Deforestation is one of the major causes of accelerated global warming, but also of the collapse of biodiversity. Certain agricultural commodities such as cocoa have contributed significantly to deforestation in recent decades, and global efforts to halt this degradation are still inadequate. To stem the tide, the European Union, the main consumer market for these products, adopted a regulation in 2023 aimed at making it illegal to place products that have contributed to deforestation on the European market from 2025.

Cocoa is one of the 7 products affected by this new regulation (RDUE) and will therefore soon have to be fully traceable from the production plot to the consumer. For their part, Côte d'Ivoire and Ghana, which account for 60% of the world's cocoa production, have produced the West African standard ARS-1000, which sets out the requirements for "good practice" in cocoa production, with the aim of guaranteeing the traceability and environmental sustainability of the sector.

Achieving this level of transparency in the cocoa sector will require far-reaching changes to the organisation of a sector that has for so long been characterised by the opacity of the raw material's origins. After decades of largely unfulfilled promises to eradicate deforestation, eliminate child labour and promote "good agricultural practices", companies in the cocoa sector are now faced with legal obligations that apply to everyone. However, the various links in the cocoa-chocolate chain have neither the same assets nor the same constraints when it comes to making the changes needed to meet the sector's socio-economic and environmental challenges.
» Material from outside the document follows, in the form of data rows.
import Mathlib.Probability.Distributions.Gaussian.Real
import Mathlib.MeasureTheory.Integral.IntegralEqImproper
import Mathlib.Analysis.SpecialFunctions.Gaussian.GaussianIntegral
import Mathlib.MeasureTheory.Constructions.Pi
import Mathlib.MeasureTheory.Integral.Prod
import Literature.Barriers.CriticalPhenomena.RigorousRGSmallParameterGaussianIntegration
import HarnessLib

/-!
# `RigorousRGSmallParameter` (Slade, Theorem 1.4.1): Gaussian integration by parts for `P_C` —
# `E_C[ζ^i_x F(ζ)] = Σ_y C_{xy} E_C[(∂F/∂ζ^i_y)(ζ)]`

Companion ("proof architecture") file of
`Literature/Barriers/CriticalPhenomena/RigorousRGSmallParameter.lean`, continuing
`…GaussianIntegration` (the Gaussian measure `P_C = fieldGaussian Λ C n` of Slade §4.1 on field
space `Λ → Fin n → ℝ`, for every positive semidefinite `C`, and `E_C θ`). The renormalisation-group
method rests on "basic properties of Gaussian integrals" ([BS-rg-norm] §2; Slade §4.1), the first
of which is **Gaussian integration by parts** `E_C[ζ_u F(ζ)] = Σ_v C_{uv} E_C[∂_vF(ζ)]` — the
identity behind `E_Cθ = e^{½Δ_C}` on polynomials (Wick's theorem) and behind the heat-equation
characterisation of `E_Cθ`. This file PROVES it for `P_C`, degenerate `C` included:

1. **Stein's lemma** for `N(0,1)`: `∫ x g(x) dγ = ∫ g'(x) dγ` for `C¹` functions with `g, g'` of
   polynomial growth (`stein`; from `∫ f' = 0` for `f = g e^{-x²/2}`, Mathlib's
   `integral_eq_zero_of_hasDerivAt_of_integrable`);
2. the product Gaussian `N(0,1)^{⊗N}` (`piGauss`): integrability of product-polynomially bounded
   functions and IBP in each coordinate (`piGauss_ibp`; Fubini via `piFinSuccAbove`);
3. linear images `μ = A_*N(0,1)^{⊗N}` (centred Gaussians with covariance `aaᵀ`):
   `∫ ζ_u F dμ = Σ_v (aaᵀ)_{uv} ∫ ∂_vF dμ` (`map_ibp`);
4. **`P_C` is such an image** (`fieldGaussian_eq_map_gaussMap`): unfolding Mathlib's
   `multivariateGaussian 0 (C ⊗ 1ₙ) = (stdGaussian).map √(C ⊗ 1ₙ)` and
   `stdGaussian = (N(0,1)^{⊗}).map (Σ x_i b_i)`, with `√(C⊗1)√(C⊗1)ᵀ = C ⊗ 1ₙ`
   (`CFC.sqrt_mul_sqrt_self`, symmetry of the square root);
5. hence **`fieldGaussian_ibp`**: for positive semidefinite `C` and `C¹` functions `F` with
   `|F(φ)| ≤ B(1+‖φ‖)^p`, `‖DF(φ)‖ ≤ B(1+‖φ‖)^p`,
   `∫ φ^i_x F(φ) dP_C(φ) = Σ_y C_{xy} ∫ ∂_{(y,i)}F(φ) dP_C(φ)`.

Sources: D. C. Brydges, G. Slade [BS-rg-norm], *A renormalisation group method. I. Gaussian
integration and normed algebras*, J. Stat. Phys. 159 (2015) 421–460, arXiv:1403.7244, §2; G. Slade,
arXiv:1611.06169, §4.1.

## What this file provides (definitions with proved properties; no named fact)

* `one_add_pow_mul_exp_le`, `integrable_mul_exp_of_abs_le`, `integral_gaussianReal_zero_one`,
  **`stein`**, `integrable_gaussianReal_of_abs_le`.
* `piGauss`, `integrable_piGauss_of_abs_le`, `insertNth_eq_add_smul`, `prod_weight_insertNth`,
  **`piGauss_ibp`**.
* `one_add_sum_le_prod`, `one_add_norm_pow_le_prod`, `lmat`, `apply_eq_sum_lmat`,
  `apply_single_eq_sum`, **`map_ibp`**.
* `flatIdx`, `sqrtCM`, `gaussMap`, `gaussMap_apply`, `pi_eq_map_reindex`,
  **`fieldGaussian_eq_map_gaussMap`**, `sqrtCM_mul_self`, `sqrtCM_transpose`, `sum_sqrtCM_mul_sqrtCM`.
* `curryCLE`, `curryCLE_apply`, `norm_curryCLE`, `fdir`, `curry_single`, **`fieldGaussian_ibp`**.

## References

* [BrydgesSlade2015RGI] D. C. Brydges, G. Slade, *A renormalisation group method. I. Gaussian
  integration and normed algebras*, J. Stat. Phys. 159 (2015) 421–460, arXiv:1403.7244 — §2.
* [Slade2017] G. Slade, *Critical exponents for long-range O(n) models below the upper critical
  dimension*, Commun. Math. Phys. 358 (2018) 343–436, arXiv:1611.06169 — §4.1.
-/

noncomputable section

namespace Literature.Barriers.CriticalPhenomena

namespace LongRangePhi4

namespace GaussIBP

open MeasureTheory ProbabilityTheory Real Filter Set Matrix WithLp
open scoped Topology MatrixOrder

/-- `(1+s)^p e^{-s²/4} ≤ e^{(p+1)²}` for `s ≥ 0`. [folklore] -/
theorem one_add_pow_mul_exp_le {s : ℝ} (hs : 0 ≤ s) (p : ℕ) : (1 + s) ^ p * rexp (-(s ^ 2 / 4)) ≤ rexp (((p : ℝ) + 1) ^ 2) := by
  have h1 : (1 + s) ^ p ≤ rexp ((p : ℝ) * s) := by
    calc (1 + s) ^ p ≤ rexp s ^ p := by
          gcongr
          linarith [Real.add_one_le_exp s]
      _ = rexp ((p : ℝ) * s) := by rw [← Real.exp_nat_mul]
  have hkey : (p : ℝ) * s ≤ s ^ 2 / 4 + ((p : ℝ) + 1) ^ 2 := by
    nlinarith [sq_nonneg (s / 2 - (p : ℝ)), sq_nonneg ((p : ℝ) + 1), hs]
  calc (1 + s) ^ p * rexp (-(s ^ 2 / 4)) ≤ rexp ((p : ℝ) * s) * rexp (-(s ^ 2 / 4)) :=
        mul_le_mul_of_nonneg_right h1 (Real.exp_pos _).le
    _ = rexp ((p : ℝ) * s - s ^ 2 / 4) := by rw [← Real.exp_add]; ring_nf
    _ ≤ rexp (((p : ℝ) + 1) ^ 2) := Real.exp_le_exp.2 (by linarith)

/-- **Polynomially bounded functions are integrable against the Gaussian weight**:
`|h| ≤ B(1+|x|)^p ⇒ h e^{-x²/2} ∈ L¹(ℝ)`. [folklore] -/
theorem integrable_mul_exp_of_abs_le {h : ℝ → ℝ} (hm : AEStronglyMeasurable h) {B : ℝ} {p : ℕ}
    (hb : ∀ x, |h x| ≤ B * (1 + |x|) ^ p) : Integrable (fun x => h x * rexp (-x ^ 2 / 2)) := by
  have hB : 0 ≤ B := by
    have := hb 0
    simp at this
    exact (abs_nonneg _).trans this
  have hg : Integrable (fun x : ℝ => rexp (-(4 : ℝ)⁻¹ * x ^ 2)) := integrable_exp_neg_mul_sq (by norm_num)
  refine ((hg.const_mul (B * rexp (((p : ℝ) + 1) ^ 2))).mono' (hm.mul (by fun_prop)) (ae_of_all _ fun x => ?_))
  rw [Real.norm_eq_abs, abs_mul, abs_of_nonneg (Real.exp_pos _).le]
  have hsplit : rexp (-x ^ 2 / 2) = rexp (-(|x| ^ 2 / 4)) * rexp (-(4 : ℝ)⁻¹ * x ^ 2) := by
    rw [← Real.exp_add, sq_abs]; ring_nf
  rw [hsplit, ← mul_assoc]
  refine mul_le_mul_of_nonneg_right ?_ (Real.exp_pos _).le
  calc |h x| * rexp (-(|x| ^ 2 / 4)) ≤ B * (1 + |x|) ^ p * rexp (-(|x| ^ 2 / 4)) :=
        mul_le_mul_of_nonneg_right (hb x) (Real.exp_pos _).le
    _ = B * ((1 + |x|) ^ p * rexp (-(|x| ^ 2 / 4))) := by ring
    _ ≤ B * rexp (((p : ℝ) + 1) ^ 2) := mul_le_mul_of_nonneg_left (one_add_pow_mul_exp_le (abs_nonneg x) p) hB

/-- The Gaussian integral as a weighted Lebesgue integral: `∫ f dN(0,1) = (2π)^{-1/2} ∫ f(x) e^{-x²/2} dx`. [folklore] -/
theorem integral_gaussianReal_zero_one (f : ℝ → ℝ) :
    ∫ x, f x ∂(gaussianReal 0 1) = (√(2 * π))⁻¹ * ∫ x, f x * rexp (-x ^ 2 / 2) := by
  rw [integral_gaussianReal_eq_integral_smul (by norm_num), ← integral_const_mul]
  refine integral_congr_ae (ae_of_all _ fun x => ?_)
  simp only [gaussianPDFReal, smul_eq_mul, NNReal.coe_one, mul_one, sub_zero]
  ring_nf

/-- **Stein's lemma (Gaussian integration by parts in one dimension)**:
`∫ x g(x) dN(0,1) = ∫ g'(x) dN(0,1)` for `C¹` functions `g` with `g, g'` of polynomial growth. [folklore] -/
theorem stein {g g' : ℝ → ℝ} (hg : ∀ x, HasDerivAt g (g' x) x) (hg'c : Continuous g') {B : ℝ} {p : ℕ}
    (hgb : ∀ x, |g x| ≤ B * (1 + |x|) ^ p) (hg'b : ∀ x, |g' x| ≤ B * (1 + |x|) ^ p) :
    ∫ x, x * g x ∂(gaussianReal 0 1) = ∫ x, g' x ∂(gaussianReal 0 1) := by
  have hgc : Continuous g := continuous_iff_continuousAt.2 fun x => (hg x).continuousAt
  rw [integral_gaussianReal_zero_one, integral_gaussianReal_zero_one]
  congr 1
  -- `f = g e^{-x²/2}` has derivative `(g' - x g) e^{-x²/2}`, and `∫ f' = 0`
  have hρ : ∀ x, HasDerivAt (fun x => rexp (-x ^ 2 / 2)) (-x * rexp (-x ^ 2 / 2)) x := by
    intro x
    have h1 := (((hasDerivAt_pow 2 x).neg).div_const 2).exp
    refine h1.congr_deriv ?_
    norm_num
    ring
  have hf : ∀ x, HasDerivAt (fun x => g x * rexp (-x ^ 2 / 2)) (g' x * rexp (-x ^ 2 / 2) - x * g x * rexp (-x ^ 2 / 2)) x := by
    intro x
    exact ((hg x).mul (hρ x)).congr_deriv (by ring)
  have hB : 0 ≤ B := by
    have := hgb 0; simp at this; exact (abs_nonneg _).trans this
  have hint_f : Integrable (fun x => g x * rexp (-x ^ 2 / 2)) :=
    integrable_mul_exp_of_abs_le hgc.aestronglyMeasurable hgb
  have hint_xg : Integrable (fun x => x * g x * rexp (-x ^ 2 / 2)) := by
    refine integrable_mul_exp_of_abs_le (by fun_prop) (B := B) (p := p + 1) fun x => ?_
    rw [abs_mul, pow_succ]
    calc |x| * |g x| ≤ |x| * (B * (1 + |x|) ^ p) := mul_le_mul_of_nonneg_left (hgb x) (abs_nonneg x)
      _ ≤ (1 + |x|) * (B * (1 + |x|) ^ p) := by
          apply mul_le_mul_of_nonneg_right (by linarith [abs_nonneg x]) (by positivity)
      _ = B * ((1 + |x|) ^ p * (1 + |x|)) := by ring
  have hint_g' : Integrable (fun x => g' x * rexp (-x ^ 2 / 2)) :=
    integrable_mul_exp_of_abs_le hg'c.aestronglyMeasurable hg'b
  have hint_f' : Integrable (fun x => g' x * rexp (-x ^ 2 / 2) - x * g x * rexp (-x ^ 2 / 2)) := hint_g'.sub hint_xg
  have h0 := integral_eq_zero_of_hasDerivAt_of_integrable hf hint_f' hint_f
  rw [integral_sub hint_g' hint_xg, sub_eq_zero] at h0
  rw [h0]

/-! ### Integrability against `N(0,1)` and against the product Gaussian -/

/-- Polynomially bounded functions are `N(0,1)`-integrable. [folklore] -/
theorem integrable_gaussianReal_of_abs_le {h : ℝ → ℝ} (hm : AEStronglyMeasurable h) {B : ℝ} {p : ℕ}
    (hb : ∀ x, |h x| ≤ B * (1 + |x|) ^ p) : Integrable h (gaussianReal 0 1) := by
  rw [gaussianReal_of_var_ne_zero 0 one_ne_zero, integrable_withDensity_iff (measurable_gaussianPDF 0 1)
    (ae_of_all _ fun _ => gaussianPDF_lt_top)]
  have h1 := (integrable_mul_exp_of_abs_le hm hb).const_mul ((√(2 * π))⁻¹)
  refine h1.congr (ae_of_all _ fun x => ?_)
  simp only [gaussianPDF, gaussianPDFReal, NNReal.coe_one, mul_one, sub_zero, ENNReal.toReal_ofReal']
  rw [max_eq_left (by positivity)]
  ring_nf

/-- The product Gaussian `N(0,1)^{⊗N}` on `Fin N → ℝ`. [folklore] -/
def piGauss (N : ℕ) : Measure (Fin N → ℝ) := Measure.pi fun _ : Fin N => gaussianReal 0 1

/-- The product Gaussian is a probability measure. [folklore] -/
instance (N : ℕ) : IsProbabilityMeasure (piGauss N) := by unfold piGauss; infer_instance

/-- The product Gaussian is σ-finite. [folklore] -/
instance (N : ℕ) : SigmaFinite (piGauss N) := by unfold piGauss; infer_instance

/-- **Product-polynomially bounded functions are integrable against the product Gaussian**:
`|F(x)| ≤ B ∏_j (1+|x_j|)^p ⇒ F ∈ L¹(N(0,1)^{⊗N})`. [folklore] -/
theorem integrable_piGauss_of_abs_le {N : ℕ} {F : (Fin N → ℝ) → ℝ} (hm : AEStronglyMeasurable F (piGauss N)) {B : ℝ} {p : ℕ}
    (hb : ∀ x, |F x| ≤ B * ∏ j, (1 + |x j|) ^ p) : Integrable F (piGauss N) := by
  have h1 : Integrable (fun x : Fin N → ℝ => ∏ j, (1 + |x j|) ^ p) (piGauss N) := by
    have := Integrable.fintype_prod (ι := Fin N) (f := fun _ (t : ℝ) => (1 + |t|) ^ p) (μ := fun _ => gaussianReal 0 1)
      (fun _ => integrable_gaussianReal_of_abs_le (by fun_prop) (B := 1) (p := p) fun t => by
        rw [abs_of_nonneg (by positivity), one_mul])
    simpa [piGauss] using this
  refine (h1.const_mul B).mono' hm (ae_of_all _ fun x => ?_)
  rw [Real.norm_eq_abs]
  exact hb x

/-! ### Gaussian integration by parts for the product Gaussian -/

/-- Inserting a coordinate is affine: `insertNth i t y = insertNth i 0 y + t·e_i`. [folklore] -/
theorem insertNth_eq_add_smul {N : ℕ} (i : Fin (N + 1)) (t : ℝ) (y : Fin N → ℝ) :
    Fin.insertNth i t y = Fin.insertNth i (0 : ℝ) y + t • (Pi.single i (1 : ℝ) : Fin (N + 1) → ℝ) := by
  ext j
  refine Fin.succAboveCases i ?_ (fun j => ?_) j
  · simp
  · simp [Fin.insertNth_apply_succAbove, Fin.succAbove_ne]

/-- The product weight splits off the `i`-th coordinate. [folklore] -/
theorem prod_weight_insertNth {N : ℕ} (i : Fin (N + 1)) (p : ℕ) (t : ℝ) (y : Fin N → ℝ) :
    ∏ j, (1 + |Fin.insertNth i t y j|) ^ p = (1 + |t|) ^ p * ∏ j, (1 + |y j|) ^ p := by
  rw [Fin.prod_univ_succAbove _ i]
  simp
In this context, are the common rules of the game ("level playing field") sufficient to guarantee the sector's ecological transition? How will and can players comply with the requirements of the EUDR and the ARS-1000 standard? In particular, what are the direct impacts on the actors furthest upstream in the sector: producers and cooperatives? With a view to supporting these changes, Commerce Équitable France, the Réseau Ivoirien du Commerce Équitable (RICE), the Fair Trade Advocacy Office (FTAO) and Agronomes et Vétérinaires Sans Frontières (AVSF) commissioned IDEF and BF Consult to carry out a study on the costs of compliance with ARS-1000 and RDUE standards for Ivorian cocoa cooperatives.